Which lines of the listing below contain the word "reduction"? Copy each of them.

::: Data

import Literature.NumberTheory.Transcendental.KaehlerLefschetzOperatorProofs
import Literature.NumberTheory.Transcendental.KaehlerHodgeLaplacianDProofs
import Literature.NumberTheory.Transcendental.DolbeaultIntegrabilityProofs
import Literature.NumberTheory.Transcendental.KaehlerHodgeTypeProofs

/-!
# The operator `P = [∂̄*, L] - i∂`: locality, additivity, vanishing of `∂` at a point

Bookkeeping for the proof of the Kähler identity `[∂̄*, L] = i∂` (Voisin (2002), Lemma 6.6 /
Prop. 6.5) by the test-form method: with `L = ω ∧ ·` the Lefschetz operator of the metric
(`KaehlerLefschetzOperatorProofs.lean`, family `G x = gₓ`) and

  `P β = ∂̄*(L β) - L (∂̄* β) - i ∂β`   (positive degree),   `P₀ f = ∂̄*(L f) - i ∂f`,

* **locality**: `P β x` depends only on the germ of `β` at `x` (`kaehlerP_congr_of_eventuallyEq`;
  `∂`, `∂̄* = -⋆∂⋆` are local, `L` and `⋆` are pointwise);
* **additivity** on smooth forms and finite sums (`kaehlerP_sum`), and with
  `C^∞`-linearity as input, the **frame reduction**: if `P Θᵢ x = 0` for finitely many smooth
  forms `Θᵢ` and `P (ρ • β) x = ρ x • P β x`, then `P (∑ ρᵢ • Θᵢ) x = 0`
  (`kaehlerP_sum_fun_smul_eq_zero`);
* **vanishing of `∂` at a point** (`dolbeault_apply_eq_zero`): if `d (β^{p,q})` vanishes at `x`
  for all `(p,q)` then `∂β x = 0` (from `∂ = ∑ ((d β^{p,q})^{p+1,q}`), and hence
  `∂̄*β x = 0` when `d ((⋆β)^{p,q}) x = 0` for all `(p,q)`.

Voisin (2002), §6.1.1, proof of Prop. 6.5: "it suffices to check the identity at a point, on
forms with constant coefficients in osculating coordinates".

## References

* C. Voisin, *Hodge Theory and Complex Algebraic Geometry I* (2002), §6.1.1, Prop. 6.5,
  Lemma 6.6. [Voisin2002]
-/

noncomputable section

open scoped Manifold ContDiff Topology
open Set Finset ContinuousAlternatingMap Function Complex Bundle Module Filter
open Literature.LinearAlgebra.Alternating Literature.Analysis.Complex
open Literature.Geometry.Kaehler

namespace Literature.NumberTheory.Transcendental

set_option quotPrecheck false

set_option hygiene false in
/-- The covector family `θ_B v = ½ B(i v, ·)`. -/
local notation "θE[" B "]" => (2⁻¹ : ℝ) • ContinuousLinearMap.comp B
  ((Complex.I • ContinuousLinearMap.id ℂ E).restrictScalars ℝ)

set_option hygiene false in
/-- The canonical family of the model Lefschetz operator. -/
local notation "LfamE[" B "]" η:max =>
  ContinuousLinearMap.comp (ContinuousAlternatingMap.alternatizeUncurryFinCLM ℝ E ℂ)
    (ContinuousLinearMap.comp (ContinuousLinearMap.flip
      (ContinuousLinearMap.smulRightL ℝ E (E [⋀^Fin _]→L[ℝ] ℂ)) η) (θE[B]))

set_option hygiene false in
/-- The model Lefschetz operator `L_B η`. -/
local notation "LopE[" B "]" η:max =>
  ContinuousAlternatingMap.alternatizeUncurryFin (𝕜 := ℝ) (E := E) (F := ℂ) (LfamE[B] η)

set_option hygiene false in
/-- The Lefschetz operator of the family `G` on forms on `M`. -/
local notation "Lform[" G "]" β:max =>
  @id (MForm 𝓘(ℝ, E) M ℂ (_ + 1 + 1)) (fun x ↦ (LopE[G x] (β x) :))

/-- The complexified Hodge star at a point. -/
local notation "⋆ℂ[" o ", " h "]" η:max =>
  ContinuousLinearMap.compContinuousAlternatingMap Complex.ofRealCLM
      (hodgeStar o h (ContinuousLinearMap.compContinuousAlternatingMap Complex.reCLM η)) +
    Complex.I • ContinuousLinearMap.compContinuousAlternatingMap Complex.ofRealCLM
      (hodgeStar o h (ContinuousLinearMap.compContinuousAlternatingMap Complex.imCLM η))

set_option hygiene false in
/-- The operator `P β = ∂̄*(L β) - L (∂̄* β) - i ∂β` (positive degree). -/
local notation "KP[" G ", " o ", " h₁ ", " h₃ "]" β:max =>
  (dolbeaultBarAdjoint o h₁ (Lform[G] β) - Lform[G] (dolbeaultBarAdjoint o h₃ β) -
    Complex.I • dolbeault β)

set_option hygiene false in
/-- The operator `P₀ f = ∂̄*(L f) - i ∂f` (degree `0`). -/
local notation "KP₀[" G ", " o ", " h₁ "]" β:max =>
  (dolbeaultBarAdjoint o h₁ (Lform[G] β) - Complex.I • dolbeault β)

section Locality

variable {E : Type*} [NormedAddCommGroup E] [NormedSpace ℂ E]
  {M : Type*} [TopologicalSpace M] [ChartedSpace E M] {k m : ℕ}

/-- Type components are pointwise: forms agreeing near `z` have type components agreeing near
`z`. [folklore] -/
theorem typeComponent_eventuallyEq (p q : ℕ) {α β : MForm 𝓘(ℝ, E) M ℂ k} {z : M}
    (h : ∀ᶠ w in 𝓝 z, α w = β w) :
    ∀ᶠ w in 𝓝 z, α.typeComponent p q w = β.typeComponent p q w := by
  filter_upwards [h] with w hw
  rw [typeComponent_apply_eq_typeProjAt, typeComponent_apply_eq_typeProjAt]
  exact congrArg (typeProjAt p q) hw

/-- **Locality of `∂`**: forms agreeing near `z` have the same `∂` at `z`. [folklore] -/
theorem dolbeault_congr_of_eventuallyEq {α β : MForm 𝓘(ℝ, E) M ℂ k} {z : M}
    (h : ∀ᶠ w in 𝓝 z, α w = β w) : dolbeault α z = dolbeault β z := by
  have hpq : ∀ p q, mextDeriv (α.typeComponent p q) z = mextDeriv (β.typeComponent p q) z :=
    fun p q ↦ mextDeriv_congr_of_eventuallyEq (typeComponent_eventuallyEq p q h)
  ext v
  rw [dolbeault_apply_apply, dolbeault_apply_apply]
  refine Finset.sum_congr rfl fun pq _ ↦ ?_
  rw [typeComponent_apply_eq_typeProjAt, typeComponent_apply_eq_typeProjAt, hpq]

/-- Locality of `∂`, germ form. [folklore] -/
theorem dolbeault_eventuallyEq_of_eventuallyEq {α β : MForm 𝓘(ℝ, E) M ℂ k} {z : M}
    (h : ∀ᶠ w in 𝓝 z, α w = β w) : ∀ᶠ w in 𝓝 z, dolbeault α w = dolbeault β w := by
  filter_upwards [h.eventually_nhds] with w hw
  exact dolbeault_congr_of_eventuallyEq hw

/-- **`∂β z = 0` when every `d(β^{p,q})` vanishes at `z`** (`∂ = ∑ (d β^{p,q})^{p+1,q}`).
[cite: Voisin2002, §2.3.3] -/
theorem dolbeault_apply_eq_zero {β : MForm 𝓘(ℝ, E) M ℂ k} {z : M}
    (h : ∀ p q, p + q = k → mextDeriv (β.typeComponent p q) z = 0) : dolbeault β z = 0 := by
  ext v
  rw [dolbeault_apply_apply, ContinuousAlternatingMap.coe_zero, Pi.zero_apply]
  refine Finset.sum_eq_zero fun pq hpq ↦ ?_
  rw [typeComponent_apply_eq_typeProjAt, h pq.1 pq.2 (mem_antidiagonal.1 hpq)]
  change (typeProjAt (pq.1 + 1) pq.2 (0 : E [⋀^Fin (k + 1)]→L[ℝ] ℂ)) v = 0
  rw [typeProjAt_zero]
  rfl

variable [FiniteDimensional ℂ E] {n : ℕ} [Fact (finrank ℝ E = n)]
  [RiemannianBundle (fun x : M ↦ TangentSpace 𝓘(ℝ, E) x)]
  (o : (x : M) → Orientation ℝ (TangentSpace 𝓘(ℝ, E) x) (Fin n))

/-- The complexified Hodge star is pointwise. [folklore] -/
theorem cHodgeStar_eventuallyEq (h : k + m = n) {α β : MForm 𝓘(ℝ, E) M ℂ k} {z : M}
    (hαβ : ∀ᶠ w in 𝓝 z, α w = β w) :
    ∀ᶠ w in 𝓝 z, MForm.cHodgeStar o h α w = MForm.cHodgeStar o h β w := by
  filter_upwards [hαβ] with w hw
  rw [cHodgeStar_apply_pt, cHodgeStar_apply_pt, hw]

/-- **Locality of `∂̄* = -⋆∂⋆`.** [folklore] -/
theorem dolbeaultBarAdjoint_congr_of_eventuallyEq (h : (k + 1) + m = n)
    {α β : MForm 𝓘(ℝ, E) M ℂ (k + 1)} {z : M} (hαβ : ∀ᶠ w in 𝓝 z, α w = β w) :
    dolbeaultBarAdjoint o h α z = dolbeaultBarAdjoint o h β z := by
  rw [dolbeaultBarAdjoint, dolbeaultBarAdjoint, Pi.neg_apply, Pi.neg_apply, cHodgeStar_apply_pt,
    cHodgeStar_apply_pt, dolbeault_congr_of_eventuallyEq (cHodgeStar_eventuallyEq o h hαβ)]

/-- Locality of `∂̄*`, germ form. [folklore] -/
theorem dolbeaultBarAdjoint_eventuallyEq (h : (k + 1) + m = n)
    {α β : MForm 𝓘(ℝ, E) M ℂ (k + 1)} {z : M} (hαβ : ∀ᶠ w in 𝓝 z, α w = β w) :
    ∀ᶠ w in 𝓝 z, dolbeaultBarAdjoint o h α w = dolbeaultBarAdjoint o h β w := by
  filter_upwards [hαβ.eventually_nhds] with w hw
  exact dolbeaultBarAdjoint_congr_of_eventuallyEq o h hw

/-- `∂̄*β z = 0` when every `d((⋆β)^{p,q})` vanishes at `z`. [folklore] -/
theorem dolbeaultBarAdjoint_apply_eq_zero (h : (k + 1) + m = n) {β : MForm 𝓘(ℝ, E) M ℂ (k + 1)}
    {z : M} (hβ : ∀ p q, p + q = m → mextDeriv ((MForm.cHodgeStar o h β).typeComponent p q) z = 0) :
    dolbeaultBarAdjoint o h β z = 0 := by
  rw [dolbeaultBarAdjoint, Pi.neg_apply, cHodgeStar_apply_pt, dolbeault_apply_eq_zero hβ, neg_eq_zero]
  have h0 := cHodgeStarPt_add (o z) (by omega : (m + 1) + k = n)
    (0 : TangentSpace 𝓘(ℝ, E) z [⋀^Fin (m + 1)]→L[ℝ] ℂ) 0
  rw [add_zero] at h0
  exact left_eq_add.1 h0

omit [FiniteDimensional ℂ E] [Fact (finrank ℝ E = n)]
  [RiemannianBundle fun x : M ↦ TangentSpace 𝓘(ℝ, E) x] in
/-- The Lefschetz operator is pointwise. [folklore] -/
theorem lform_eventuallyEq (G : M → E →L[ℝ] E →L[ℝ] ℝ) {α β : MForm 𝓘(ℝ, E) M ℂ k} {z : M}
    (hαβ : ∀ᶠ w in 𝓝 z, α w = β w) : ∀ᶠ w in 𝓝 z, (Lform[G] α) w = (Lform[G] β) w := by
  filter_upwards [hαβ] with w hw
  rw [lform_apply, lform_apply, hw]

/-- **Locality of `P = [∂̄*, L] - i∂`** (positive degree): forms agreeing near `z` have the same
`P` at `z`. [cite: Voisin2002, §6.1.1] -/
theorem kaehlerP_congr_of_eventuallyEq (G : M → E →L[ℝ] E →L[ℝ] ℝ) {m₁ m₃ : ℕ}
    (h₁ : (k + 1 + 1 + 1) + m₁ = n) (h₃ : (k + 1) + m₃ = n) {α β : MForm 𝓘(ℝ, E) M ℂ (k + 1)}
    {z : M} (hαβ : ∀ᶠ w in 𝓝 z, α w = β w) :
    (KP[G, o, h₁, h₃] α) z = (KP[G, o, h₁, h₃] β) z := by
  rw [Pi.sub_apply, Pi.sub_apply, Pi.smul_apply, Pi.sub_apply, Pi.sub_apply, Pi.smul_apply,
    dolbeaultBarAdjoint_congr_of_eventuallyEq o h₁ (lform_eventuallyEq G hαβ),
    lform_apply, lform_apply, dolbeaultBarAdjoint_congr_of_eventuallyEq o h₃ hαβ,
    dolbeault_congr_of_eventuallyEq hαβ]

/-- **Locality of `P₀ = ∂̄* L - i∂`** (degree `0`). [cite: Voisin2002, §6.1.1] -/
theorem kaehlerP_congr_of_eventuallyEq_zero (G : M → E →L[ℝ] E →L[ℝ] ℝ) {m₁ : ℕ}
    (h₁ : (0 + 1 + 1) + m₁ = n) {α β : MForm 𝓘(ℝ, E) M ℂ 0} {z : M}
    (hαβ : ∀ᶠ w in 𝓝 z, α w = β w) :
    (KP₀[G, o, h₁] α) z = (KP₀[G, o, h₁] β) z := by
  rw [Pi.sub_apply, Pi.smul_apply, Pi.sub_apply, Pi.smul_apply,
    dolbeaultBarAdjoint_congr_of_eventuallyEq o h₁ (lform_eventuallyEq G hαβ),
    dolbeault_congr_of_eventuallyEq hαβ]

end Locality

section Additivity

variable {E : Type*} [NormedAddCommGroup E] [NormedSpace ℂ E]
  {M : Type*} [TopologicalSpace M] [ChartedSpace E M] {k : ℕ}

/-- `L (∑ βᵢ) = ∑ L βᵢ`. [folklore] -/
theorem lform_sum (G : M → E →L[ℝ] E →L[ℝ] ℝ) {ι : Type*} (s : Finset ι)
    (β : ι → MForm 𝓘(ℝ, E) M ℂ k) : Lform[G] (∑ i ∈ s, β i) = ∑ i ∈ s, Lform[G] (β i) := by
  classical
  induction s using Finset.induction_on with
  | empty => rw [sum_empty, sum_empty, lform_zero]
  | insert a s ha ih => rw [sum_insert ha, sum_insert ha, lform_add, ih]

variable [FiniteDimensional ℂ E] {n : ℕ} [Fact (finrank ℝ E = n)]
  [RiemannianBundle (fun x : M ↦ TangentSpace 𝓘(ℝ, E) x)]
  (o : (x : M) → Orientation ℝ (TangentSpace 𝓘(ℝ, E) x) (Fin n))
  [IsManifold 𝓘(ℝ, E) ∞ M] [IsManifold 𝓘(ℂ, E) ω M]
  [IsContMDiffRiemannianBundle 𝓘(ℝ, E) ∞ E (fun x : M ↦ TangentSpace 𝓘(ℝ, E) x)]

/-- `∂̄* (∑ βᵢ) = ∑ ∂̄* βᵢ` on smooth forms (local copy of `dolbeaultBarAdjoint_sum` of
`KaehlerHodgeAdjointProofs.lean`, to avoid its heavy import closure). [folklore] -/
private theorem dolbeaultBarAdjoint_sum_aux (ho : IsSmoothForm (riemannianVolumeForm o)) {m : ℕ}
    (h : (k + 1) + m = n) {ι : Type*} (s : Finset ι) (β : ι → MForm 𝓘(ℝ, E) M ℂ (k + 1))
    (hβ : ∀ i ∈ s, IsSmoothForm (β i)) :
    dolbeaultBarAdjoint o h (∑ i ∈ s, β i) = ∑ i ∈ s, dolbeaultBarAdjoint o h (β i) := by
  classical
  induction s using Finset.induction_on with
  | empty => rw [sum_empty, sum_empty, dolbeaultBarAdjoint_zero o h]
  | insert a s ha ih =>
    have hs : ∀ i ∈ s, IsSmoothForm (β i) := fun i hi ↦ hβ i (mem_insert_of_mem hi)
    have hsum : IsSmoothForm (∑ i ∈ s, β i) :=
      (smoothForms 𝓘(ℝ, E) M ℂ (k + 1)).sum_mem fun i hi ↦ hs i hi
    rw [sum_insert ha, sum_insert ha,
      dolbeaultBarAdjoint_add o ho h (hβ a (mem_insert_self a s)) hsum, ih hs]

/-- **Additivity of `P` over finite sums of smooth forms** (positive degree). [folklore] -/
theorem kaehlerP_sum (G : M → E →L[ℝ] E →L[ℝ] ℝ)
    (hG : ∀ (x : M) (v w : TangentSpace 𝓘(ℝ, E) x), G x v w = inner ℝ v w)
    (ho : IsSmoothForm (riemannianVolumeForm o)) {m₁ m₃ : ℕ}
    (h₁ : (k + 1 + 1 + 1) + m₁ = n) (h₃ : (k + 1) + m₃ = n) {ι : Type*} (s : Finset ι)
    (β : ι → MForm 𝓘(ℝ, E) M ℂ (k + 1)) (hβ : ∀ i ∈ s, IsSmoothForm (β i)) (z : M) :
    (KP[G, o, h₁, h₃] (∑ i ∈ s, β i)) z = ∑ i ∈ s, (KP[G, o, h₁, h₃] (β i)) z := by
  have hL : ∀ i ∈ s, IsSmoothForm (Lform[G] (β i)) := fun i hi ↦ isSmoothForm_lform G hG (hβ i hi)
  rw [lform_sum, dolbeaultBarAdjoint_sum_aux o ho h₁ s _ hL, dolbeaultBarAdjoint_sum_aux o ho h₃ s _ hβ,
    lform_sum, dolbeault_sum s β hβ, smul_sum, ← sum_sub_distrib, ← sum_sub_distrib]
  rw [Finset.sum_apply]

/-- **Additivity of `P₀` over finite sums of smooth functions-forms** (degree `0`). [folklore] -/
theorem kaehlerP_sum_zero (G : M → E →L[ℝ] E →L[ℝ] ℝ)
    (hG : ∀ (x : M) (v w : TangentSpace 𝓘(ℝ, E) x), G x v w = inner ℝ v w)
    (ho : IsSmoothForm (riemannianVolumeForm o)) {m₁ : ℕ}
    (h₁ : (0 + 1 + 1) + m₁ = n) {ι : Type*} (s : Finset ι)
    (β : ι → MForm 𝓘(ℝ, E) M ℂ 0) (hβ : ∀ i ∈ s, IsSmoothForm (β i)) (z : M) :
    (KP₀[G, o, h₁] (∑ i ∈ s, β i)) z = ∑ i ∈ s, (KP₀[G, o, h₁] (β i)) z := by
  have hL : ∀ i ∈ s, IsSmoothForm (Lform[G] (β i)) := fun i hi ↦ isSmoothForm_lform G hG (hβ i hi)
  rw [lform_sum, dolbeaultBarAdjoint_sum_aux o ho h₁ s _ hL, dolbeault_sum s β hβ, smul_sum,
    ← sum_sub_distrib]
  rw [Finset.sum_apply]

/-- **Frame reduction** (positive degree): if `P` is `C^∞`-linear at `z` on the smooth forms
`Θᵢ` (`hlin`, from `kaehlerP_fun_smul`) and `P Θᵢ z = 0`, then `P (∑ ρᵢ • Θᵢ) z = 0` for smooth
real functions `ρᵢ`. [cite: Voisin2002, §6.1.1 Prop. 6.5] -/
theorem kaehlerP_sum_fun_smul_eq_zero (G : M → E →L[ℝ] E →L[ℝ] ℝ)
    (hG : ∀ (x : M) (v w : TangentSpace 𝓘(ℝ, E) x), G x v w = inner ℝ v w)
    (ho : IsSmoothForm (riemannianVolumeForm o)) {m₁ m₃ : ℕ}
    (h₁ : (k + 1 + 1 + 1) + m₁ = n) (h₃ : (k + 1) + m₃ = n) {ι : Type*} (s : Finset ι)
    (Θ : ι → MForm 𝓘(ℝ, E) M ℂ (k + 1)) (hΘ : ∀ i ∈ s, IsSmoothForm (Θ i))
    (ρ : ι → M → ℝ) (hρ : ∀ i ∈ s, ContMDiff 𝓘(ℝ, E) 𝓘(ℝ, ℝ) ∞ (ρ i)) (z : M)
    (hlin : ∀ i ∈ s, (KP[G, o, h₁, h₃] (ρ i • Θ i)) z = ρ i z • (KP[G, o, h₁, h₃] (Θ i)) z)
    (hzero : ∀ i ∈ s, (KP[G, o, h₁, h₃] (Θ i)) z = 0) :
    (KP[G, o, h₁, h₃] (∑ i ∈ s, ρ i • Θ i)) z = 0 := by
  have hs : ∀ i ∈ s, IsSmoothForm (ρ i • Θ i) := fun i hi ↦ (hΘ i hi).fun_smul' (hρ i hi)
  rw [kaehlerP_sum o G hG ho h₁ h₃ s _ hs z]
  refine Finset.sum_eq_zero fun i hi ↦ ?_
  rw [hlin i hi, hzero i hi, smul_zero]

/-- **Frame reduction**, degree `0`. [cite: Voisin2002, §6.1.1 Prop. 6.5] -/
theorem kaehlerP_sum_fun_smul_eq_zero_zero (G : M → E →L[ℝ] E →L[ℝ] ℝ)
    (hG : ∀ (x : M) (v w : TangentSpace 𝓘(ℝ, E) x), G x v w = inner ℝ v w)
    (ho : IsSmoothForm (riemannianVolumeForm o)) {m₁ : ℕ}
    (h₁ : (0 + 1 + 1) + m₁ = n) {ι : Type*} (s : Finset ι)
    (Θ : ι → MForm 𝓘(ℝ, E) M ℂ 0) (hΘ : ∀ i ∈ s, IsSmoothForm (Θ i))
    (ρ : ι → M → ℝ) (hρ : ∀ i ∈ s, ContMDiff 𝓘(ℝ, E) 𝓘(ℝ, ℝ) ∞ (ρ i)) (z : M)
    (hlin : ∀ i ∈ s, (KP₀[G, o, h₁] (ρ i • Θ i)) z = ρ i z • (KP₀[G, o, h₁] (Θ i)) z)
    (hzero : ∀ i ∈ s, (KP₀[G, o, h₁] (Θ i)) z = 0) :
    (KP₀[G, o, h₁] (∑ i ∈ s, ρ i • Θ i)) z = 0 := by
  have hs : ∀ i ∈ s, IsSmoothForm (ρ i • Θ i) := fun i hi ↦ (hΘ i hi).fun_smul' (hρ i hi)
  rw [kaehlerP_sum_zero o G hG ho h₁ s _ hs z]
  refine Finset.sum_eq_zero fun i hi ↦ ?_
  rw [hlin i hi, hzero i hi, smul_zero]

end Additivity

end Literature.NumberTheory.Transcendental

::::::

• Answer:
  `C^∞`-linearity as input, the **frame reduction**: if `P Θᵢ x = 0` for finitely many smooth
/-- **Frame reduction** (positive degree): if `P` is `C^∞`-linear at `z` on the smooth forms
/-- **Frame reduction**, degree `0`. [cite: Voisin2002, §6.1.1 Prop. 6.5] -/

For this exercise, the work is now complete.